Start of The records
import Summits.AtomisticToContinuum.BoseEinsteinCondensation.Theses.BECHardSphereReduction
import Summits.AtomisticToContinuum.BoseEinsteinCondensation.Theorems.BECHardSphereReductionZeroModeGlue
import Summits.AtomisticToContinuum.BoseEinsteinCondensation.Theorems.BECHardSphereReductionHardSphereScaling
import Summits.AtomisticToContinuum.BoseEinsteinCondensation.Theorems.BECHardSphereReductionZeroModeNonVacuity
import Summits.AtomisticToContinuum.BoseEinsteinCondensation.Theorems.BECHardSphereReductionHardSphereBECStubSmoothSectors
import Summits.AtomisticToContinuum.BoseEinsteinCondensation.Theorems.BECHardSphereReductionHardSphereBECStubSectorTransferOf

/-!
# Crux `HardSphereBEC` (stmt-11885), line `birth` v5 — the PHASE-SECTOR POSITIVITY TRANSFER assembled,
# and the crux / item 11888 reduced to MAJORITY zero-mode condensation of the nonnegative near-minimisers

Route `BECHardSphereReduction`, lead c8 (2026-08-17).  `HS₁ = ⊤·1_{[0,1]}`, `L_N(η) = (N/η)^{1/3}`,
`φ₀ = L^{-3/2}·1_{Λ_L}`, `occ₀(Θ) = ⟨φ₀, γ_Θ φ₀⟩`.

Every positivity method for the dilute Bose gas controls the zero-mode occupation of NONNEGATIVE
near-minimisers only; the passage to ALL near-minimisers used to be routed through phase rigidity of the
near-ground states (the shared crux `GroundStateRigidity`, stmt-9072; for hard cores ⟸ `CubeConnected`).
The phase-sector argument of skeleton v5 shows that NO rigidity is needed once the nonnegative zero-mode
fraction exceeds `1/2`: a near-minimiser `Ψ` splits into its four phase sectors `(Re Ψ)±`, `(Im Ψ)±`;
slice-wise `|∫φ₀u|² + (∫φ₀|u|)² ≥ 2 Σ_j (∫φ₀ P_j)²` (norm of a vector integral ≤ integral of the norm), so
`occ₀(Ψ) + N ≥ 2 Σ_j occ₀(P_j)` (`stub_sectorOccupation`, p164230); each sector, smoothed
(`stub_smoothSectors`, p165003) and normalised, is again a near-minimiser because the four smoothed sectors
are dominated IN SUM by `Ψ` in kinetic density and modulus; hence a bound `occ₀ ≥ cN` on the nonnegative
`δ₁`-near-minimisers gives `occ₀ ≥ (c − 1/2)N` on all `δ₂`-near-minimisers (`stub_sectorTransfer_of`,
p166374 + p166621; the sharp constant is `2c − 1`: two `Y`-overlapping components in antiphase).

* `phaseSectorTransfer` — the transfer as a closed theorem: every pair potential `v : ℝ → ℝ≥0∞` (no
  measurability, hard cores allowed), every `(N, L)` with `L > 0` and `E₀(v,N,L) < ⊤`, every `c > 1/2`.
* `hardSphereZeroMode_of_majorityPositiveZeroMode` — **item 11888 `HardSphereZeroMode` ⟸ S1⁺**, the one
  registered stub of skeleton v5 (`stub_majorityPositiveZeroMode`: `∃ c > 1/2, ∃ η₁ > 0, ∀ η ∈ (0,η₁), ∀ᶠ N,
  ∃ δ > 0`, every nonnegative `δ`-near-minimiser of the HS₁ energy at `L_N(η)` has `occ₀ ≥ cN`), using
  `E₀(HS₁, N, L_N η) < ⊤` eventually for `η < 1/8` (`eventually_groundStateEnergy_hardSphere_lt_top`).
* `hardSphereBEC_of_majorityPositiveZeroMode` — **the crux ⟸ S1⁺** (with the PROVED scale covariance
  `hardSphereScaling_proof` through `hardSphereBEC_of_zeroMode_of_scaling`, p97804).
-/

noncomputable section

namespace Summit.AtomisticToContinuum.BoseEinsteinCondensation.Cruxes.HardSphereBEC.MajorityReduction

open MeasureTheory ENNReal Filter Literature.MathematicalPhysics.QuantumManyBody.BoseGas
open Summit.AtomisticToContinuum.BoseEinsteinCondensation.Theses.BECHardSphereReduction
open Summit.AtomisticToContinuum.BoseEinsteinCondensation.Theorems

/-- **The phase-sector positivity transfer** (rigidity-free, every `v`, every `(N, L)` with `L > 0` and
finite ground-state energy): if `c > 1/2` and every NONNEGATIVE `δ₁`-near-minimiser `Φ` of the Dirichlet
energy has `⟨φ₀, γ_Φ φ₀⟩ ≥ cN`, then for some `δ₂ > 0` EVERY `δ₂`-near-minimiser `Ψ` has
`⟨φ₀, γ_Ψ φ₀⟩ ≥ (c − 1/2)N`.  Assembled from the three landed stubs of skeleton v5
(`stub_sectorTransfer_of stub_sectorOccupation stub_smoothSectors`). [folklore] -/
theorem phaseSectorTransfer :
    ∀ (v : ℝ → ENNReal) (N : ℕ) (L : ℝ) (c : ℝ) (δ₁ : ENNReal), 1 / 2 < c → 0 < L → Literature.MathematicalPhysics.QuantumManyBody.BoseGas.groundStateEnergy v N L ≠ ⊤ → 0 < δ₁ → (∀ Φ : Literature.MathematicalPhysics.QuantumManyBody.BoseGas.TrialState N L, Literature.MathematicalPhysics.QuantumManyBody.BoseGas.energy v Φ ≤ Literature.MathematicalPhysics.QuantumManyBody.BoseGas.groundStateEnergy v N L + δ₁ → (∀ X, Φ.ψ X = (‖Φ.ψ X‖ : ℂ)) → ENNReal.ofReal (c * N) ≤ Literature.MathematicalPhysics.QuantumManyBody.BoseGas.occupation N ((Literature.MathematicalPhysics.QuantumManyBody.BoseGas.box L).indicator fun _ => ((Real.sqrt (L ^ 3))⁻¹ : ℂ)) Φ.ψ) → ∃ δ₂ : ENNReal, 0 < δ₂ ∧ ∀ Ψ : Literature.MathematicalPhysics.QuantumManyBody.BoseGas.TrialState N L, Literature.MathematicalPhysics.QuantumManyBody.BoseGas.energy v Ψ ≤ Literature.MathematicalPhysics.QuantumManyBody.BoseGas.groundStateEnergy v N L + δ₂ → ENNReal.ofReal ((c - 1 / 2) * N) ≤ Literature.MathematicalPhysics.QuantumManyBody.BoseGas.occupation N ((Literature.MathematicalPhysics.QuantumManyBody.BoseGas.box L).indicator fun _ => ((Real.sqrt (L ^ 3))⁻¹ : ℂ)) Ψ.ψ :=
  Birth.stub_sectorTransfer_of Birth.stub_sectorOccupation Birth.stub_smoothSectors

/-- **Item 11888 `HardSphereZeroMode` from MAJORITY zero-mode condensation of the nonnegative
near-minimisers** (S1⁺, the registered physics kernel of skeleton v5): below `η₁' := min η₁ (1/8)` the
hard-sphere Dirichlet ground-state energy along `L_N(η)` is eventually finite (Ruelle), so the phase-sector
transfer applies at every large `N` with the slack of the majority bound and yields the constant
`c − 1/2 > 0` for ALL near-minimisers. [folklore] -/
theorem hardSphereZeroMode_of_majorityPositiveZeroMode
    (h1 : ∃ c : ℝ, 1 / 2 < c ∧ ∃ η₁ : ℝ, 0 < η₁ ∧ ∀ η : ℝ, 0 < η → η < η₁ → ∀ᶠ N : ℕ in Filter.atTop, ∃ δ : ENNReal, 0 < δ ∧ ∀ Φ : Literature.MathematicalPhysics.QuantumManyBody.BoseGas.TrialState N (Literature.MathematicalPhysics.QuantumManyBody.BoseGas.sideLength η N), Literature.MathematicalPhysics.QuantumManyBody.BoseGas.energy (Set.indicator (Set.Iic 1) (fun _ : ℝ => (⊤ : ENNReal))) Φ ≤ Literature.MathematicalPhysics.QuantumManyBody.BoseGas.groundStateEnergy (Set.indicator (Set.Iic 1) (fun _ : ℝ => (⊤ : ENNReal))) N (Literature.MathematicalPhysics.QuantumManyBody.BoseGas.sideLength η N) + δ → (∀ X, Φ.ψ X = (‖Φ.ψ X‖ : ℂ)) → ENNReal.ofReal (c * N) ≤ Literature.MathematicalPhysics.QuantumManyBody.BoseGas.occupation N ((Literature.MathematicalPhysics.QuantumManyBody.BoseGas.box (Literature.MathematicalPhysics.QuantumManyBody.BoseGas.sideLength η N)).indicator fun _ => ((Real.sqrt (Literature.MathematicalPhysics.QuantumManyBody.BoseGas.sideLength η N ^ 3))⁻¹ : ℂ)) Φ.ψ) :
    HardSphereZeroMode := by
  obtain ⟨c, hc, η₁, hη₁, H⟩ := h1
  refine ⟨min η₁ (1 / 8), lt_min hη₁ (by norm_num), fun η hη hηlt => ?_⟩
  have hη1 : η < η₁ := hηlt.trans_le (min_le_left _ _)
  have hη8 : η < 1 / 8 := hηlt.trans_le (min_le_right _ _)
  refine ⟨c - 1 / 2, by linarith, ?_⟩
  filter_upwards [H η hη hη1, eventually_groundStateEnergy_hardSphere_lt_top hη hη8,
    eventually_gt_atTop 0] with N hN hE hN0
  obtain ⟨δ₁, hδ₁, hΦ⟩ := hN
  have hL : 0 < sideLength η N :=
    Real.rpow_pos_of_pos (div_pos (Nat.cast_pos.mpr hN0) hη) _
  exact phaseSectorTransfer _ N _ c δ₁ hc hL hE.ne hδ₁ hΦ

/-- **The crux `HardSphereBEC` from S1⁺**: majority zero-mode condensation of the nonnegative
near-minimisers of the unit-hard-sphere energy gives `HardSphereZeroMode`
(`hardSphereZeroMode_of_majorityPositiveZeroMode`) and, with the PROVED exact scale covariance
`hardSphereScaling_proof`, dilute hard-sphere BEC for every diameter
(`hardSphereBEC_of_zeroMode_of_scaling`).  The closure of the crux is thereby reduced to ONE statement
about positive states. [folklore] -/
theorem hardSphereBEC_of_majorityPositiveZeroMode
    (h1 : ∃ c : ℝ, 1 / 2 < c ∧ ∃ η₁ : ℝ, 0 < η₁ ∧ ∀ η : ℝ, 0 < η → η < η₁ → ∀ᶠ N : ℕ in Filter.atTop, ∃ δ : ENNReal, 0 < δ ∧ ∀ Φ : Literature.MathematicalPhysics.QuantumManyBody.BoseGas.TrialState N (Literature.MathematicalPhysics.QuantumManyBody.BoseGas.sideLength η N), Literature.MathematicalPhysics.QuantumManyBody.BoseGas.energy (Set.indicator (Set.Iic 1) (fun _ : ℝ => (⊤ : ENNReal))) Φ ≤ Literature.MathematicalPhysics.QuantumManyBody.BoseGas.groundStateEnergy (Set.indicator (Set.Iic 1) (fun _ : ℝ => (⊤ : ENNReal))) N (Literature.MathematicalPhysics.QuantumManyBody.BoseGas.sideLength η N) + δ → (∀ X, Φ.ψ X = (‖Φ.ψ X‖ : ℂ)) → ENNReal.ofReal (c * N) ≤ Literature.MathematicalPhysics.QuantumManyBody.BoseGas.occupation N ((Literature.MathematicalPhysics.QuantumManyBody.BoseGas.box (Literature.MathematicalPhysics.QuantumManyBody.BoseGas.sideLength η N)).indicator fun _ => ((Real.sqrt (Literature.MathematicalPhysics.QuantumManyBody.BoseGas.sideLength η N ^ 3))⁻¹ : ℂ)) Φ.ψ) :
    HardSphereBEC :=
  hardSphereBEC_of_zeroMode_of_scaling (hardSphereZeroMode_of_majorityPositiveZeroMode h1)
    hardSphereScaling_proof

end Summit.AtomisticToContinuum.BoseEinsteinCondensation.Cruxes.HardSphereBEC.MajorityReduction

end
End of The records
Wherever the string "from" appears in the records above, copy the line it sits in.

Result below:
`⟨φ₀, γ_Ψ φ₀⟩ ≥ (c − 1/2)N`.  Assembled from the three landed stubs of skeleton v5
/-- **Item 11888 `HardSphereZeroMode` from MAJORITY zero-mode condensation of the nonnegative
/-- **The crux `HardSphereBEC` from S1⁺**: majority zero-mode condensation of the nonnegative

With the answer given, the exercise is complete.